Task requirements
Return exactly the lines of the records below, starting at the line that contains "inverse table +" and ending at the line that contains "(hunit : ¬ (p", with both of those lines kept.
*** Record excerpts Section Begins ***
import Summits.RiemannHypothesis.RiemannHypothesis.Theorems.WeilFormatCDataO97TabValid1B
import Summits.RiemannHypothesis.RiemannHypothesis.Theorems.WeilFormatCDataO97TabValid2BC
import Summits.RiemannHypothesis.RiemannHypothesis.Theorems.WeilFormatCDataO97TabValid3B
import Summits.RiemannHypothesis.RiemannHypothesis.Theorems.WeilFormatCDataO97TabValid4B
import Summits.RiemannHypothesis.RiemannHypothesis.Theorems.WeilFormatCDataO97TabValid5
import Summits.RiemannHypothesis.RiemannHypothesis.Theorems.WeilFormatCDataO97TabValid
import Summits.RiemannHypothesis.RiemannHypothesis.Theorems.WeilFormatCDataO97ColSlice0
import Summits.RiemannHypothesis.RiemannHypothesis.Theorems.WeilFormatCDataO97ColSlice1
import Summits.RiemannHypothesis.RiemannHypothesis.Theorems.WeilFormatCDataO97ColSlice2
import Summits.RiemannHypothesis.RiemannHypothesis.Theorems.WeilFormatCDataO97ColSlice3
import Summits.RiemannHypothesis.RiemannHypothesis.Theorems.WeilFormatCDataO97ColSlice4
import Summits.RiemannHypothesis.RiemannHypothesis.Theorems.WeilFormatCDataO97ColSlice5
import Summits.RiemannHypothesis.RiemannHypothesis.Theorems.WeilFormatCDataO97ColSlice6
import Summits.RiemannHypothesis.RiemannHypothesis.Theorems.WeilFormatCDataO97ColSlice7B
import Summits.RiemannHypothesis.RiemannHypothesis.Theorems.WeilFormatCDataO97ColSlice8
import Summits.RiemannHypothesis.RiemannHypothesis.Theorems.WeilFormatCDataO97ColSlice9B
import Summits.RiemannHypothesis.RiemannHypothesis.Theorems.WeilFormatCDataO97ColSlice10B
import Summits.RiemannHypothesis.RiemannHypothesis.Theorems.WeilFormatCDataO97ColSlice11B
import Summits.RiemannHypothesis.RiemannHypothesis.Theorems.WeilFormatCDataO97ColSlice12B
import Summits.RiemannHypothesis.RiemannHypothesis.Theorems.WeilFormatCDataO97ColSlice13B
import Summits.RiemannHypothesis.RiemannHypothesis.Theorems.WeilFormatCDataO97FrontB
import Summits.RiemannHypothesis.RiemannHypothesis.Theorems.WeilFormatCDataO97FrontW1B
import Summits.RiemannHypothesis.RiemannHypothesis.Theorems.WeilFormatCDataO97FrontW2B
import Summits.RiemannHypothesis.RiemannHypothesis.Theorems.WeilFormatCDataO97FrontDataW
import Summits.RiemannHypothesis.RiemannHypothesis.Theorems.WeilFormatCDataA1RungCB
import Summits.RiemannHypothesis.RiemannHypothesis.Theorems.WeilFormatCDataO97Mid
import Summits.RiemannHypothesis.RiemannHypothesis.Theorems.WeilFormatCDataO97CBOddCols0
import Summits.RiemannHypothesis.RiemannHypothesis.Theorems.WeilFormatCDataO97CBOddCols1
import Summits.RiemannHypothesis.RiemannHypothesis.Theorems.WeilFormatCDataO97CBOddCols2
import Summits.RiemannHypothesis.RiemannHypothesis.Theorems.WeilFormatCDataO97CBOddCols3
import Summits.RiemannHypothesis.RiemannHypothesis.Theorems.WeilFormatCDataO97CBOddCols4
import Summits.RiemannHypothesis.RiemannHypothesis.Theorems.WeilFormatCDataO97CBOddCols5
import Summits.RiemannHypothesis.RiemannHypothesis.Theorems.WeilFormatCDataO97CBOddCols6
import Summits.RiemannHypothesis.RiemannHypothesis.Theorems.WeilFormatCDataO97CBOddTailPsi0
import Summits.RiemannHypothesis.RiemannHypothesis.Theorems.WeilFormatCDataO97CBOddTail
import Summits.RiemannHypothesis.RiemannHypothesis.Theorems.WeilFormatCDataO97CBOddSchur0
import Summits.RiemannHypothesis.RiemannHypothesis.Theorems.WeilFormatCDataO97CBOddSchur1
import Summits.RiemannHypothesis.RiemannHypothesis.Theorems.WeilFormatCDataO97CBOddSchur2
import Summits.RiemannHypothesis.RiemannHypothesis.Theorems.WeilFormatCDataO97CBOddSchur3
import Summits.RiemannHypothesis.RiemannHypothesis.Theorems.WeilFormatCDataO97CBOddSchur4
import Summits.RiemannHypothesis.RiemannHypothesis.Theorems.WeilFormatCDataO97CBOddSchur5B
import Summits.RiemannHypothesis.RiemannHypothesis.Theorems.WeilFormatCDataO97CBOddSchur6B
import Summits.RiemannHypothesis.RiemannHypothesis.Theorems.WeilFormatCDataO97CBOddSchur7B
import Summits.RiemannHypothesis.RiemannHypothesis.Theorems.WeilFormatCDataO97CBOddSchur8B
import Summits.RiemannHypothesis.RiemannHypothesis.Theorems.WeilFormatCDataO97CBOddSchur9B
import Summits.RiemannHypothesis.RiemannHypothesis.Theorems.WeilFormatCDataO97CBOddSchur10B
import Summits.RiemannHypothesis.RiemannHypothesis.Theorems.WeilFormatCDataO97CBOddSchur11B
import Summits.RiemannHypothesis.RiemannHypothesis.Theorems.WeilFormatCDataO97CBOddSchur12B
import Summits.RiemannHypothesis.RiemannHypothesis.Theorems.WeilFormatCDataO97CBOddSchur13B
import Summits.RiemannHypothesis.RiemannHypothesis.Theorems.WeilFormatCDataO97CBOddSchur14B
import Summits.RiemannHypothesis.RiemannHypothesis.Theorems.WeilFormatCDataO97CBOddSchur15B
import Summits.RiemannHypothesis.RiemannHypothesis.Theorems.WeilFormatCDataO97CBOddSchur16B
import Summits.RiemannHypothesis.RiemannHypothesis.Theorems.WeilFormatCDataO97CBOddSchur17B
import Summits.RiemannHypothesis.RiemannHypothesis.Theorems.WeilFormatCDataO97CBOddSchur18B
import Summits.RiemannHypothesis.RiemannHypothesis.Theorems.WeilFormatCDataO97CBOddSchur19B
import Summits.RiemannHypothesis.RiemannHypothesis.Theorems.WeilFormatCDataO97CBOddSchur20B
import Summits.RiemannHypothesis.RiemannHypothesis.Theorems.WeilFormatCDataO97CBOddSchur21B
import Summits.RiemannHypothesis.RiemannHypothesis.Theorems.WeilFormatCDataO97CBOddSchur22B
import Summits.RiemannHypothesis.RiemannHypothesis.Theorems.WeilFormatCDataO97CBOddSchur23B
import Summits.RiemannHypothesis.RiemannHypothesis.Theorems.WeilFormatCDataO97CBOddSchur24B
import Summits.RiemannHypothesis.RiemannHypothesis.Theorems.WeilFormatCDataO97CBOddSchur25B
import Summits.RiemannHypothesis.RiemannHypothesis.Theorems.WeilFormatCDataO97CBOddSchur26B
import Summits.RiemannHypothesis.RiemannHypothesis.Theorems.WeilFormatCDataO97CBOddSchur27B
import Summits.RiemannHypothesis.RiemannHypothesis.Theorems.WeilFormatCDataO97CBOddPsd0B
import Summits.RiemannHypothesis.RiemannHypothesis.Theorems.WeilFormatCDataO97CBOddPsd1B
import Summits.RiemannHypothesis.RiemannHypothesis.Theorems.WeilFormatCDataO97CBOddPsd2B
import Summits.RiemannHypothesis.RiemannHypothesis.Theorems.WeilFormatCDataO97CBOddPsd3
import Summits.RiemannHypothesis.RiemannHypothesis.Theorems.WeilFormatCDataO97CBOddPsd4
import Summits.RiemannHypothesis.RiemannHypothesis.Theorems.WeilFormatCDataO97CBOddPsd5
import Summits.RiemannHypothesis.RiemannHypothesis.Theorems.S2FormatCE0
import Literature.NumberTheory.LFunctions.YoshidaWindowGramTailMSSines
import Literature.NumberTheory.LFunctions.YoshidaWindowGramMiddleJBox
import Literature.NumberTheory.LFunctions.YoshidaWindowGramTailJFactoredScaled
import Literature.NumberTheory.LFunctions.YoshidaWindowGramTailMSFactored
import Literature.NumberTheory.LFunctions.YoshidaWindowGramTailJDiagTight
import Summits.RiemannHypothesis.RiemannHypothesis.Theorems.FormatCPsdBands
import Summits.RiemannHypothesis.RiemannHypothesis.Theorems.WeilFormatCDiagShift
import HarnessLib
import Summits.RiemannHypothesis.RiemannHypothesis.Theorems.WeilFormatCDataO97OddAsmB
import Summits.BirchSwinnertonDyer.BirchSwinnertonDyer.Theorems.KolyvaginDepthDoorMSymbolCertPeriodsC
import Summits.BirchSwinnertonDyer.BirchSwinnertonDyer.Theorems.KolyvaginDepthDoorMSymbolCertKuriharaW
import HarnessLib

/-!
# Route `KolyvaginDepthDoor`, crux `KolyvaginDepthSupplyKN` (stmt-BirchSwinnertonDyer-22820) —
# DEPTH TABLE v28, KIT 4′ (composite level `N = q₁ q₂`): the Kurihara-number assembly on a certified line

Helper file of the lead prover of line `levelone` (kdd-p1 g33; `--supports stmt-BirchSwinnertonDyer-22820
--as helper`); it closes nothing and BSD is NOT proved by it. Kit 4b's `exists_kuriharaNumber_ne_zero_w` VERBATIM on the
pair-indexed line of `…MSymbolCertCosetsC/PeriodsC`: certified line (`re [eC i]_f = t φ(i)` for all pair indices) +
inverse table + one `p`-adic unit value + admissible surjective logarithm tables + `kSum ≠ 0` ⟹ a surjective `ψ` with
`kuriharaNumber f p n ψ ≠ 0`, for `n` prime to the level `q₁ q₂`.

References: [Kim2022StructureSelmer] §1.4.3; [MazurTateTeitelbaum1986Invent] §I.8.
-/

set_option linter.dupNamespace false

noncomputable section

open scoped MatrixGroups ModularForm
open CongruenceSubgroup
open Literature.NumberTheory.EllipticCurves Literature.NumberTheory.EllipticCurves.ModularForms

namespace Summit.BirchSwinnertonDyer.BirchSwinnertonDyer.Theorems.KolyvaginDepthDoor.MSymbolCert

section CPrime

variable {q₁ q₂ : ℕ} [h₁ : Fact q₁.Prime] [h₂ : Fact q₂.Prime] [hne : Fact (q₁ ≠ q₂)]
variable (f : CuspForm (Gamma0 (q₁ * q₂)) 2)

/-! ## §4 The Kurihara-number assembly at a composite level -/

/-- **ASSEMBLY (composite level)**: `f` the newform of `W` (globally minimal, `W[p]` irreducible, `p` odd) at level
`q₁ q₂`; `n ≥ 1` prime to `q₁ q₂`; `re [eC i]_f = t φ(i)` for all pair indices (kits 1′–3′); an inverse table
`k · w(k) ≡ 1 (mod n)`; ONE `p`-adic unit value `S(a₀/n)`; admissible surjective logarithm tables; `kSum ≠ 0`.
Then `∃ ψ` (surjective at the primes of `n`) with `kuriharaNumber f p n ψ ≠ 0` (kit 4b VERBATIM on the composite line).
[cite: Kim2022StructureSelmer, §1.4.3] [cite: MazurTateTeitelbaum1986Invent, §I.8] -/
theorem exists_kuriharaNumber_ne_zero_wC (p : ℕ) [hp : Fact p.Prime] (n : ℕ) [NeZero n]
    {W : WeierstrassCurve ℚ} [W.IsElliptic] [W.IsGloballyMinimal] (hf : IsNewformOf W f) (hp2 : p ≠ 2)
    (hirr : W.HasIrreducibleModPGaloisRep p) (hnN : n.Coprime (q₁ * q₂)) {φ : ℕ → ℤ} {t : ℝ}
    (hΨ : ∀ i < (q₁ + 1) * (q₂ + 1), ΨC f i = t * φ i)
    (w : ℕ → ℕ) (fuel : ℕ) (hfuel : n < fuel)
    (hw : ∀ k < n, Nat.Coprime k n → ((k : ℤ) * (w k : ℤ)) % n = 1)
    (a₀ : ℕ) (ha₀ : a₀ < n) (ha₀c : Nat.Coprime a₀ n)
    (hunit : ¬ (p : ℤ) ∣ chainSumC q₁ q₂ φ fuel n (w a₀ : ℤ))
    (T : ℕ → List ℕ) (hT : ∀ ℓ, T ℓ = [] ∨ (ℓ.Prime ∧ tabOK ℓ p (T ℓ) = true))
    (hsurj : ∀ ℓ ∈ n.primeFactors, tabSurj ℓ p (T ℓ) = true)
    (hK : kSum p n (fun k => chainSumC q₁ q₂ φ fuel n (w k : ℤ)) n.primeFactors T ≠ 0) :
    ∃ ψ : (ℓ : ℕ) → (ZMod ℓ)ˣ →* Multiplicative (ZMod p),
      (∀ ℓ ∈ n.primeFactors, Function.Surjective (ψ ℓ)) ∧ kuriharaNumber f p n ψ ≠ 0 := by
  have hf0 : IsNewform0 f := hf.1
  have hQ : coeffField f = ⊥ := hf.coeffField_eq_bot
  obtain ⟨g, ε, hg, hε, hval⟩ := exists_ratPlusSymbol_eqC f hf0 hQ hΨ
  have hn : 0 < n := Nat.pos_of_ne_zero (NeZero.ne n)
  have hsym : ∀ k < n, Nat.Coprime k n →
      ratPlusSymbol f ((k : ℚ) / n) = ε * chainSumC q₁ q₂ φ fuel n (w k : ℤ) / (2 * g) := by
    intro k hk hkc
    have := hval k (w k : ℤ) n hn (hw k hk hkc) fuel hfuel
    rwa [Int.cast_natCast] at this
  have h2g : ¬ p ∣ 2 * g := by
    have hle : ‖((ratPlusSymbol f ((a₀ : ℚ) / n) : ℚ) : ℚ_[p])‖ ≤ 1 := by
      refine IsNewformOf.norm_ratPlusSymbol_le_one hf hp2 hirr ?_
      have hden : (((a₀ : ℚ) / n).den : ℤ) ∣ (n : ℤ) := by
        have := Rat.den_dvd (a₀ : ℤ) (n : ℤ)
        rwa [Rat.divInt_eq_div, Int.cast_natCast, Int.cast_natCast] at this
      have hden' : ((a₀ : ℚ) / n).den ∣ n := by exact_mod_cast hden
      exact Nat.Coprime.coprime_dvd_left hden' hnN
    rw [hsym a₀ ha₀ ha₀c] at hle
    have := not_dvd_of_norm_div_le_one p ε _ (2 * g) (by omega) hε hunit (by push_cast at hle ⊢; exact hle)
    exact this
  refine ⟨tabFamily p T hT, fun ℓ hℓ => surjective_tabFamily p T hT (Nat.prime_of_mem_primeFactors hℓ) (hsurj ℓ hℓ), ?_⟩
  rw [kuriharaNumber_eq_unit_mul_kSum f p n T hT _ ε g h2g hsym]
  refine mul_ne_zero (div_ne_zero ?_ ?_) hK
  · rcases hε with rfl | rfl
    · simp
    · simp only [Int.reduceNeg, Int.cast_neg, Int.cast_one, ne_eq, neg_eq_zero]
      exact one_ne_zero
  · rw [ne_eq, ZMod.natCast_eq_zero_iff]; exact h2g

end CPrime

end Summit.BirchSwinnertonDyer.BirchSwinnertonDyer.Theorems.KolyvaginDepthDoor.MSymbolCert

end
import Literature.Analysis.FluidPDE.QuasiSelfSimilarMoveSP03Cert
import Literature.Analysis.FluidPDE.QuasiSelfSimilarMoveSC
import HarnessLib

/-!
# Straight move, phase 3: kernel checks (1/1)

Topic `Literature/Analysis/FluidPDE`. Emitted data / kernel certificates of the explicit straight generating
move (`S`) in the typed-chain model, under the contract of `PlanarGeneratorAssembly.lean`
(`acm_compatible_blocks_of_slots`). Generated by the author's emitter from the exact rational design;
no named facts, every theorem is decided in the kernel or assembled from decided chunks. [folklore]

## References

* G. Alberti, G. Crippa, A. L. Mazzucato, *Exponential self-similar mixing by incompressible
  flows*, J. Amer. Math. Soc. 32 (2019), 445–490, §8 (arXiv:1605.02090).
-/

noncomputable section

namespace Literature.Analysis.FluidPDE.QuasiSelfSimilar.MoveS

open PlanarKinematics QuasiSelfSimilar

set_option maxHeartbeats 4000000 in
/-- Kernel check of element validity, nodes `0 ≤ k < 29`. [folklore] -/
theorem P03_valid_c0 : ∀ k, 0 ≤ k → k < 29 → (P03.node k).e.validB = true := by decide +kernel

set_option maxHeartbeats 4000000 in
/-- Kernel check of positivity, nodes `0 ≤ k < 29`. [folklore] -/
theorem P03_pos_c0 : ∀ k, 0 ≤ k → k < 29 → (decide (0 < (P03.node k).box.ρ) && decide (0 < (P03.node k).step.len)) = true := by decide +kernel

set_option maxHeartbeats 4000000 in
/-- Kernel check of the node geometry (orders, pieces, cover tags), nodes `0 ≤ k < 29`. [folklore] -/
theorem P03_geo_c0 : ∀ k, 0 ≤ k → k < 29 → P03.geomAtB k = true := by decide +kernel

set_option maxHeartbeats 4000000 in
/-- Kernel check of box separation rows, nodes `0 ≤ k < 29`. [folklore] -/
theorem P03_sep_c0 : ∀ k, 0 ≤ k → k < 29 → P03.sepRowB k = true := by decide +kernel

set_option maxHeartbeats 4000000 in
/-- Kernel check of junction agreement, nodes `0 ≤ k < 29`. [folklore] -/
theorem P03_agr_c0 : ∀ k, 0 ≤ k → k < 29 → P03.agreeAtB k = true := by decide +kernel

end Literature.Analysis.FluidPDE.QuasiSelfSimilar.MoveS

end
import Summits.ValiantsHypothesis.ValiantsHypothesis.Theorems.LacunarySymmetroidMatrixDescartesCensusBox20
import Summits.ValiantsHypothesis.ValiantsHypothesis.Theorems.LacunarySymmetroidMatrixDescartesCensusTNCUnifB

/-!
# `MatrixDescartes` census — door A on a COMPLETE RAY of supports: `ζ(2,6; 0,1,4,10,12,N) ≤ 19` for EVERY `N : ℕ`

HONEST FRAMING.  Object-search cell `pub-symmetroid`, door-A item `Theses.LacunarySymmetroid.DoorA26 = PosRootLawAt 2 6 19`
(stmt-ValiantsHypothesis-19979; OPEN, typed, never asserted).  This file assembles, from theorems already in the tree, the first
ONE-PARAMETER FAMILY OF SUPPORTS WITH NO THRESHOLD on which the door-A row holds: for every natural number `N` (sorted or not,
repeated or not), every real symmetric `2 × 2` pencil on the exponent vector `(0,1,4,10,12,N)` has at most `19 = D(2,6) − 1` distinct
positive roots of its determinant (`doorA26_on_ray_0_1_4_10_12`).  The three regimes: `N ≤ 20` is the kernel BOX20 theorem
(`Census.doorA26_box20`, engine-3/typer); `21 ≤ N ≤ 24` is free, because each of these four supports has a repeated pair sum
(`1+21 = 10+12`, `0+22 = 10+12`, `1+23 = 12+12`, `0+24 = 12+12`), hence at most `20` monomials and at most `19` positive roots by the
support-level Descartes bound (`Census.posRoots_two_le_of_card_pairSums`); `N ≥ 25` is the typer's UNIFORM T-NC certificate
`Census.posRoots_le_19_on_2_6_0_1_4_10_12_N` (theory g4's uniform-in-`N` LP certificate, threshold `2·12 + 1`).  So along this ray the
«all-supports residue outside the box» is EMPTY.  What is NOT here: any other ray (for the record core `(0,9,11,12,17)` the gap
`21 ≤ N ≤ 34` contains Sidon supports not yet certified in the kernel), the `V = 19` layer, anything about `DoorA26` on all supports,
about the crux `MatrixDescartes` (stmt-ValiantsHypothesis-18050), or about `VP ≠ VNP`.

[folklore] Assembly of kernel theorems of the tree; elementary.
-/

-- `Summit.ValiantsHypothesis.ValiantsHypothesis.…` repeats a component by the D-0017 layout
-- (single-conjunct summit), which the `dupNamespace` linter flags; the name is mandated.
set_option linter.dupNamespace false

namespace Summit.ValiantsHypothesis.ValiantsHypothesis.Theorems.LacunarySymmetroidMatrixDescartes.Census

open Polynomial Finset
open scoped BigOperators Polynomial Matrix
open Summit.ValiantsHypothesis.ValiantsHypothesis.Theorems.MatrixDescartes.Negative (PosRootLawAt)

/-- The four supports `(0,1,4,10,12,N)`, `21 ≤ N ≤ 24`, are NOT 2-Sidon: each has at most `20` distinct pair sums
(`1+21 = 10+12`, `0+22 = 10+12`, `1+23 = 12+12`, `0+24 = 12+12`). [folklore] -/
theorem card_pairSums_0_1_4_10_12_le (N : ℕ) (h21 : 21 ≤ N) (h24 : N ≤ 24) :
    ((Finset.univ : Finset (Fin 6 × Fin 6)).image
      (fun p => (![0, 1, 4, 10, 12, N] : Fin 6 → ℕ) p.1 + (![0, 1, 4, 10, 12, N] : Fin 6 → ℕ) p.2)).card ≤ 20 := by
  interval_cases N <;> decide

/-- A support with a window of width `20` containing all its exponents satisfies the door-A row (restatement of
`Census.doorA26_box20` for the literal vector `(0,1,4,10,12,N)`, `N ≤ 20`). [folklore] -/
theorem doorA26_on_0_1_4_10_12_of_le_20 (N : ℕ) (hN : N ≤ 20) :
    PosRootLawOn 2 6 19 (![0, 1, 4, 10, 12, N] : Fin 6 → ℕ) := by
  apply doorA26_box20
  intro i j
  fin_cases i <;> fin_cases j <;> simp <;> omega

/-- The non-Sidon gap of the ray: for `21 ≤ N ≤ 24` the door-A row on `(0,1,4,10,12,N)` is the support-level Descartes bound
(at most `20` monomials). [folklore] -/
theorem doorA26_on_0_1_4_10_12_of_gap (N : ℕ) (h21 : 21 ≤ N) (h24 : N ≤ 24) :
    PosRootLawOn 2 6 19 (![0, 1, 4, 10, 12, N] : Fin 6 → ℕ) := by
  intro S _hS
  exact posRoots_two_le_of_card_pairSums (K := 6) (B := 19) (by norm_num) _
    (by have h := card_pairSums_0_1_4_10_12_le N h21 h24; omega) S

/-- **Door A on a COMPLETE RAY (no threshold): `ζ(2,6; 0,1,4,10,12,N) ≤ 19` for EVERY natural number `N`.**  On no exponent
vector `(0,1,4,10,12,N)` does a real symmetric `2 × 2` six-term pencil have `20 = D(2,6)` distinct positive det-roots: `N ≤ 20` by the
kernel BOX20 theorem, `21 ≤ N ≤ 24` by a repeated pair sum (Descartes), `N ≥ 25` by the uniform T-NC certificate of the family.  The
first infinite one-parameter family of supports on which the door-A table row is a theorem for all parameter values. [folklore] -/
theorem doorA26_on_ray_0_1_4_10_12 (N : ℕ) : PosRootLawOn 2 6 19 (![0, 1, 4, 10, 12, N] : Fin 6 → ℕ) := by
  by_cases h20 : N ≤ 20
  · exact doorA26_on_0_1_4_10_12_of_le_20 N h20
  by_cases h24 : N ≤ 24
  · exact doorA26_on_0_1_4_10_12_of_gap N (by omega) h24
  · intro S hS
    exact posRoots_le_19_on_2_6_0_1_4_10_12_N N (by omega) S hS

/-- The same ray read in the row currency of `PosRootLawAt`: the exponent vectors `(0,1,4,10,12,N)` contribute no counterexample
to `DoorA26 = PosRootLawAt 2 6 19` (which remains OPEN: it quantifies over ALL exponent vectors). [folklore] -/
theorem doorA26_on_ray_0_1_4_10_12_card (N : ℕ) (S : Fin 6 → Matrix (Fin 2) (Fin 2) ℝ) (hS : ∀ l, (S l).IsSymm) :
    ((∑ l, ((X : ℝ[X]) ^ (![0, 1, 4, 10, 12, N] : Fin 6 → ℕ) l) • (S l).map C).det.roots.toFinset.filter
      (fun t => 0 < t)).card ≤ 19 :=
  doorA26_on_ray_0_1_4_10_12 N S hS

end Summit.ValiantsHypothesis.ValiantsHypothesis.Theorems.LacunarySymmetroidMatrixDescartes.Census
*** Record excerpts Section Ends ***
Solution below
inverse table + one `p`-adic unit value + admissible surjective logarithm tables + `kSum ≠ 0` ⟹ a surjective `ψ` with
`kuriharaNumber f p n ψ ≠ 0`, for `n` prime to the level `q₁ q₂`.

References: [Kim2022StructureSelmer] §1.4.3; [MazurTateTeitelbaum1986Invent] §I.8.
-/

set_option linter.dupNamespace false

noncomputable section

open scoped MatrixGroups ModularForm
open CongruenceSubgroup
open Literature.NumberTheory.EllipticCurves Literature.NumberTheory.EllipticCurves.ModularForms

namespace Summit.BirchSwinnertonDyer.BirchSwinnertonDyer.Theorems.KolyvaginDepthDoor.MSymbolCert

section CPrime

variable {q₁ q₂ : ℕ} [h₁ : Fact q₁.Prime] [h₂ : Fact q₂.Prime] [hne : Fact (q₁ ≠ q₂)]
variable (f : CuspForm (Gamma0 (q₁ * q₂)) 2)

/-! ## §4 The Kurihara-number assembly at a composite level -/

/-- **ASSEMBLY (composite level)**: `f` the newform of `W` (globally minimal, `W[p]` irreducible, `p` odd) at level
`q₁ q₂`; `n ≥ 1` prime to `q₁ q₂`; `re [eC i]_f = t φ(i)` for all pair indices (kits 1′–3′); an inverse table
`k · w(k) ≡ 1 (mod n)`; ONE `p`-adic unit value `S(a₀/n)`; admissible surjective logarithm tables; `kSum ≠ 0`.
Then `∃ ψ` (surjective at the primes of `n`) with `kuriharaNumber f p n ψ ≠ 0` (kit 4b VERBATIM on the composite line).
[cite: Kim2022StructureSelmer, §1.4.3] [cite: MazurTateTeitelbaum1986Invent, §I.8] -/
theorem exists_kuriharaNumber_ne_zero_wC (p : ℕ) [hp : Fact p.Prime] (n : ℕ) [NeZero n]
    {W : WeierstrassCurve ℚ} [W.IsElliptic] [W.IsGloballyMinimal] (hf : IsNewformOf W f) (hp2 : p ≠ 2)
    (hirr : W.HasIrreducibleModPGaloisRep p) (hnN : n.Coprime (q₁ * q₂)) {φ : ℕ → ℤ} {t : ℝ}
    (hΨ : ∀ i < (q₁ + 1) * (q₂ + 1), ΨC f i = t * φ i)
    (w : ℕ → ℕ) (fuel : ℕ) (hfuel : n < fuel)
    (hw : ∀ k < n, Nat.Coprime k n → ((k : ℤ) * (w k : ℤ)) % n = 1)
    (a₀ : ℕ) (ha₀ : a₀ < n) (ha₀c : Nat.Coprime a₀ n)
    (hunit : ¬ (p : ℤ) ∣ chainSumC q₁ q₂ φ fuel n (w a₀ : ℤ))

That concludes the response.